DATA ▸
/-!
# [IUTchI] Ex. 3.2 (ii)/(v) at the ARITHMETIC theta tower over `𝒟_v̲ = CosetCat Π_v̲`: `𝒞^Θ_v → ℱ÷_v` is FAITHFUL and lies over
# `𝒟^Θ_v → 𝒟_v`, and the ASSEMBLED rest input `thetaRestBirat_of_carrierSpec` (GAP A item GA-16, file 2/2 = the D6 def of record)

S. Mochizuki, *Inter-universal Teichmüller Theory I* [Mochizuki2012], Ex. 3.2 (ii) pp.70–71 («`ℱ÷_v := ℱ̲_v^birat`», «`Θ̲_v ∈
𝒪^×(T^÷_{Ÿ_v})`», «`l·ℤ ⊆ Aut(T_{Ÿ_v})`»), (iv) p.71 (`𝒞⊢_v`), (v) p.72 («`𝒪^▷_{𝒞^Θ_v}(−)` … determines a `p_v`-adic Frobenioid
`𝒞^Θ_v (⊆ ℱ÷_v)` — which may be thought of as a subcategory of `ℱ÷_v` … compatible with `q̲_v|_{T_A} ↦ Θ̲_v|_{T_{A^Θ}}`», the
constants `𝒪^×_{K_v} → 𝒪^×(T^÷_{Ÿ_v})`) [claim: Mochizuki2012, status: disputed] (D-0012 claim key; a DEFINITION assembled over OUR
typed objects plus two proved laws; nothing of the series asserted); S. Mochizuki, *The geometry of Frobenioids I*
[MochizukiFrdI2008], Thm. 5.2 (ii) p.101 («the rational function monoid of `𝒞` is `B`», the tree's `temperedRatFnEquivBiratUnits`),
Prop. 4.4 pp.82–85; *Frobenioids II* [MochizukiFrdII2008] Ex. 1.1 (ii) p.8 (`B := B₀|_D ×_{Φ₀^gp} Φ^gp` of the `p_v`-adic
Frobenioid); *The étale theta function …* [MochizukiEtTh2009] Def. 3.6 (ii) p.77.  GAP A of record G-L5-EX32I-1 (abc-iut cell),
item GA-16 = D6 «remaining laws + ASSEMBLY» of GAP-SIZING-A.md 69de97346848d3e8; ruled shape `plan/L5/GAP-A-SIGNATURES.md` v1
e3ccddf9b87597cf §5 D6, RULINGS #341 (B) (`(l : ℕ)` after `(hq)`), #345 (D) (signature countersigned), #348 (E).  Every decl is
stated over the BINDERS `(C : TemperedFrobenioid T' T.Dv VD) (hC : ArithThetaTower.CarrierSpec d T C) (hF : PreFrobenioid.IsFrobenioid
C.toElem)` — never over the term `temperedFrobenioid d T` (GA-12) — and GA-07 instantiates.

WHAT IS HERE.
* §1 **`unitPart_injective`**: GA-06's unit map `B_{𝒞^Θ_v}(A^Θ) → B(Ÿ_T × A)^×`, `x ↦ const(x) · ρ^{n(x)}` (`q̲_v ↦ Θ̲_v|_{Ÿ_T × A}`,
  `ArithThetaTowerCThetaUnits.lean`) is INJECTIVE.  Proof: write `Div_B x = (i − j)·log q̲_v`; clear the denominator
  `ρ · const(q̲_v) = Θ̲|`; eliminate the common image; read birational divisors — the constants go through `divUnits` of `Ω^A`
  (`divB_constRatFn`, `PadicFrd.divUnits_map`), and the fibre-product condition of `B_{𝒞^Θ_v}` ([FrdII] Ex. 1.1 (ii)) says
  `b_x · q̲^j` and `q̲^i` have the same divisor, so every constant contribution cancels and `Div(Θ̲|_{Ÿ_T × A})^{i+l} = Div(Θ̲|)^{k+j}`;
  **`Div Θ̲ = [Z] − [Pl] ≠ 0`** (file 1/2 `divB_thetaRatFn_ne_one`, from S0's `theta` clause) pulls back injectively and `Φ^gp` is
  torsion-free, so the exponents agree, then the constants agree (`constRatFn_injective`, GENUINE constants ★ p669815;
  `thetaFieldUnits_injective`), hence `x = y`.  THIS is where S0's `theta` clause is load-bearing: a Θ̲ with trivial divisor fails here.
* §2 **(h₃) `cThetaToBirat_faithful`**: an arrow of `𝒞^Θ_v` is `F(d) ≫ (1, f, n·log q̲, u)`; its image is the birational triple
  `F(d)^÷ ≫ (u·Θ̲^n) ≫ (pull-back)^÷`, which determines `d`, `Ÿ_T × f` and the birational unit (file 1/2 `triple_cancel`), hence `f`
  (`dTheta_hom_ext`), `u` ([FrdI] Thm. 5.2 (ii) `B ≃* 𝒪^×(T^÷)` + §1) and the arrow (`cTheta_hom_ext`).
  **(h₄) `cThetaToBirat_comp_base` / `cThetaToBiratBaseIso` / `cThetaToBirat_base`**: `𝒞^Θ_v → ℱ÷_v → 𝒟_v` EQUALS
  `𝒞^Θ_v → 𝒟^Θ_v ⊆ (𝒟_v)_{Ÿ_v} → 𝒟_v` (objects on the nose; arrows by file 1/2 `biratOps_base_map_triple`).
* §3 **`def thetaRestBirat_of_carrierSpec (hC) (hF) {qroot} (hq) (l : ℕ) : TemperedThetaRestBirat d T hq C hF`** := GA-06's
  `thetaRestBiratData hC hF hq l` (`theta hC hF`, `lZ hC l`, `constUnits hC hF`, `cThetaToBirat hC hF hq`) assembled by `toRestBirat`
  with GA-13's `cdashToC hC hq` / `cdashToC_faithful` / `cdashToC_base` (sub-gap (a), NON-VACUOUS over all of `𝒟⊢_v ⊆ 𝒟_v`) and
  (h₃), (h₄); read-outs (rfl) and **`Fbirat := PreFrobenioid.toBirat` BY NAME** (`thetaRestBirat_of_carrierSpec_toRest_birat`).
  `hD : CarrierSpec.PullDichotomy C` is NOT a binder here (no slot field consumes the Cor. 3.8 (ii) bundle; RULINGS #345 (D)).
carrier: genuine-by-[EtTh]-recipe on the T-lattice (Ÿ_T, Ÿ_T × V, X̲̲_v̲ × V) + constants everywhere; off-lattice Φ via
`rebase`/pullback; [EtTh] Def 3.3 Φ at general U and print's Ÿ̈/μ_N Kummer levels = FOUNDATIONS 13/14, not claimed (#322
(c3′); this file defines no carrier, it reads the one `hC` specifies).  GUARD (#322): at a non-theta-type `T` the carrier is
print's recipe TRANSPORTED by (n_T, e(V|K_v̲)); the finite avatar of `l·ℤ` is LABELLED (FOUNDATIONS 13 U2), never `≅ ℤ`.
HONEST FRAMING: an ASSEMBLY (one `def`) + proved laws over a `Prop`-valued spec at OUR typed objects; TYPED ≠ INHABITED (the
term is GA-12's / GA-07's) ≠ proved-in-print ≠ tokened; [EtTh] Prop. 5.1 / Thm. 5.7 enter only as the NAME of Θ̲'s class; an
UNDISPUTED construction around [IUTchIII] Cor. 3.12, which stays OPEN by charter (D-0045) — no side taken on it or on any author;
nothing here asserts the abc conjecture proved or refuted; count-neutral.  No instance, no notation, no `sorry`.
-/

noncomputable section

namespace Literature.AnabelianGeometry.EtaleTheta

namespace ArithThetaTower

open CategoryTheory Opposite Function Literature.AlgebraicGeometry.Frobenioids Literature.AnabelianGeometry.SemiGraphs
  Literature.IUT.HodgeTheaters Literature.AlgebraicGeometry.Frobenioids.PadicFrd

/-! ## §1 The unit map `q̲_v ↦ Θ̲_v` is injective -/

section UnitPartInjective

variable {p : ℕ} [Fact p.Prime] {d : GaloisValDatum.{0} p} {P : Type} [Group P] [TopologicalSpace P]
  {T : BadLocalGroupDatum d.Gal P}
  {T' : RealifiedDivisorMonoids (D₀ := T.Dv) treeMonoidVocabWeak.{0}} {VD : FrdICatStub.{0, 0, 0} T.Dv}
  {C : TemperedFrobenioid T' T.Dv VD} {qroot : intNonzero d.k} (hq : ¬ IsUnit qroot)

/-- Every element of `M^gp` is a fraction `a/b` of elements of `M`. [folklore] -/
private theorem gp_exists_frac' {M : Type} [CommMonoid M] (c : Algebra.GrothendieckGroup M) :
    ∃ a b : M, c * Algebra.GrothendieckGroup.of b = Algebra.GrothendieckGroup.of a := by
  induction c using Localization.induction_on with
  | H p => exact ⟨p.1, p.2, by rw [Localization.mk_eq_monoidOf_mk'_apply]; exact Submonoid.LocalizationMap.mk'_spec _ p.1 p.2⟩

/-- `(Ω^{A})^× → (Ω^{aug(Ÿ_T × A)})^×` is injective (it is induced by a ring homomorphism out of a field).
([IUTchI] Ex 3.2 (v) p.72) [claim: Mochizuki2012, status: disputed] -/
theorem thetaFieldUnits_injective (X : T.DTheta) : Injective (thetaFieldUnits d T X) := fun a b h =>
  Units.ext ((thetaFieldHom d T X).injective (by simpa [thetaFieldUnits] using congrArg Units.val h))

/-- For a `p`-adic local field, `K^× → (ord(𝒪_K^⊳) ⊗ ℝ_{≥0})^gp` and `K^× → ord(𝒪_K^⊳)^gp` have the same fibres
(`ord(𝒪_K^⊳) → ord(𝒪_K^⊳) ⊗ ℝ_{≥0}` is injective for the monoprime `ord(𝒪_K^⊳) ≅ ℤ_{≥0}`, and both monoids are
cancellative). [cite: MochizukiFrdII2008, Ex 1.1 (i) p.7] -/
theorem divUnits_eq_of_divZeroHom_eq {X : PadicFld.{0} p} (hX : X.IsPadicLocal) {a b : (X.K)ˣ}
    (h : PadicFrd.divZeroHom X.K a = PadicFrd.divZeroHom X.K b) : PadicFrd.divUnits X.K a = PadicFrd.divUnits X.K b := by
  haveI : IsCancelMul (PadicFrd.OrdInt X.K) :=
    isIntegral_iff_isCancelMul.mp hX.isMonoprime_ordInt.isDivisorial.isPreDivisorial.isIntegral
  haveI := PadicFrd.isCancelMul_realification (PadicFrd.OrdInt X.K)
  exact gpMap_injective _ (Realification.of_injective hX.isMonoprime_ordInt) h

/-- Clearing a denominator: from `U·ρ^j = c·ρ^i` and `ρ·q = Θ` to `U·Θ^j·q^i = c·q^j·Θ^i`. [folklore] -/
private theorem grp_clear {G : Type} [CommGroup G] {U c ρ q Θ : G} (i j : ℕ) (hρq : ρ * q = Θ)
    (ux : U * ρ ^ j = c * ρ ^ i) : U * Θ ^ j * q ^ i = c * q ^ j * Θ ^ i := by
  subst hρq
  rw [mul_pow, mul_pow]
  calc U * (ρ ^ j * q ^ j) * q ^ i = U * ρ ^ j * (q ^ j * q ^ i) := by simp only [mul_assoc]
    _ = c * ρ ^ i * (q ^ j * q ^ i) := by rw [ux]
    _ = c * q ^ j * (ρ ^ i * q ^ i) := by simp only [mul_assoc, mul_comm, mul_left_comm]

/-- Eliminating the common unknown `U` from two cleared equations. [folklore] -/
private theorem grp_elim {G : Type} [CommGroup G] {U cx cy q Θ : G} {i j k l : ℕ}
    (eqx : U * Θ ^ j * q ^ i = cx * q ^ j * Θ ^ i) (eqy : U * Θ ^ l * q ^ k = cy * q ^ l * Θ ^ k) :
    cx * q ^ j * q ^ k * Θ ^ (i + l) = cy * q ^ l * q ^ i * Θ ^ (k + j) := by
  rw [pow_add, pow_add]
  calc cx * q ^ j * q ^ k * (Θ ^ i * Θ ^ l) = cx * q ^ j * Θ ^ i * (Θ ^ l * q ^ k) := by
        simp only [mul_assoc, mul_comm, mul_left_comm]
    _ = U * Θ ^ j * q ^ i * (Θ ^ l * q ^ k) := by rw [eqx]
    _ = U * Θ ^ l * q ^ k * (Θ ^ j * q ^ i) := by simp only [mul_assoc, mul_comm, mul_left_comm]
    _ = cy * q ^ l * Θ ^ k * (Θ ^ j * q ^ i) := by rw [eqy]
    _ = cy * q ^ l * q ^ i * (Θ ^ k * Θ ^ j) := by simp only [mul_assoc, mul_comm, mul_left_comm]

/-- Reading the eliminated equation modulo the constants: the exponents of `t` agree. [folklore] -/
private theorem grp_exp {G : Type} [CommGroup G] {cx cy q t : G} {i j k l : ℕ}
    (h : cx * q ^ j * q ^ k * t ^ (i + l) = cy * q ^ l * q ^ i * t ^ (k + j)) (hx : cx * q ^ j = q ^ i)
    (hy : cy * q ^ l = q ^ k) : t ^ (i + l) = t ^ (k + j) := by
  rw [hx, show cy * q ^ l * q ^ i = q ^ k * q ^ i by rw [hy], mul_comm (q ^ k) (q ^ i)] at h
  exact mul_left_cancel h

/-- Reading the eliminated equation once the exponents agree: the constants agree. [folklore] -/
private theorem grp_cst {G : Type} [CommGroup G] {cx cy q t : G} {i j k l : ℕ}
    (h : cx * q ^ j * q ^ k * t ^ (i + l) = cy * q ^ l * q ^ i * t ^ (k + j)) (he : i + l = k + j) :
    cx * q ^ (j + k) = cy * q ^ (l + i) := by
  rw [he] at h
  have h' := mul_right_cancel h
  rw [pow_add, pow_add, ← mul_assoc, ← mul_assoc]
  exact h'

/-- Cancelling a common factor: `γ·a = b`, `γ'·c = e`, `b·c = e·a` give `γ = γ'`. [folklore] -/
private theorem grp_div {G : Type} [CommGroup G] {γ γ' a b c e : G} (hx : γ * a = b) (hy : γ' * c = e)
    (hbc : b * c = e * a) : γ = γ' := by
  have h : γ * (a * c) = γ' * (a * c) := by
    rw [← mul_assoc, hx, hbc, ← hy, mul_assoc, mul_comm c a]
  exact mul_right_cancel h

WHAT YOU HAVE TO DO ▸ Whenever a line includes the word "print", pull it out of the entries.

SOLUTION FOR THIS EXERCISE ▸
`rebase`/pullback; [EtTh] Def 3.3 Φ at general U and print's Ÿ̈/μ_N Kummer levels = FOUNDATIONS 13/14, not claimed (#322
print's recipe TRANSPORTED by (n_T, e(V|K_v̲)); the finite avatar of `l·ℤ` is LABELLED (FOUNDATIONS 13 U2), never `≅ ℤ`.
term is GA-12's / GA-07's) ≠ proved-in-print ≠ tokened; [EtTh] Prop. 5.1 / Thm. 5.7 enter only as the NAME of Θ̲'s class; an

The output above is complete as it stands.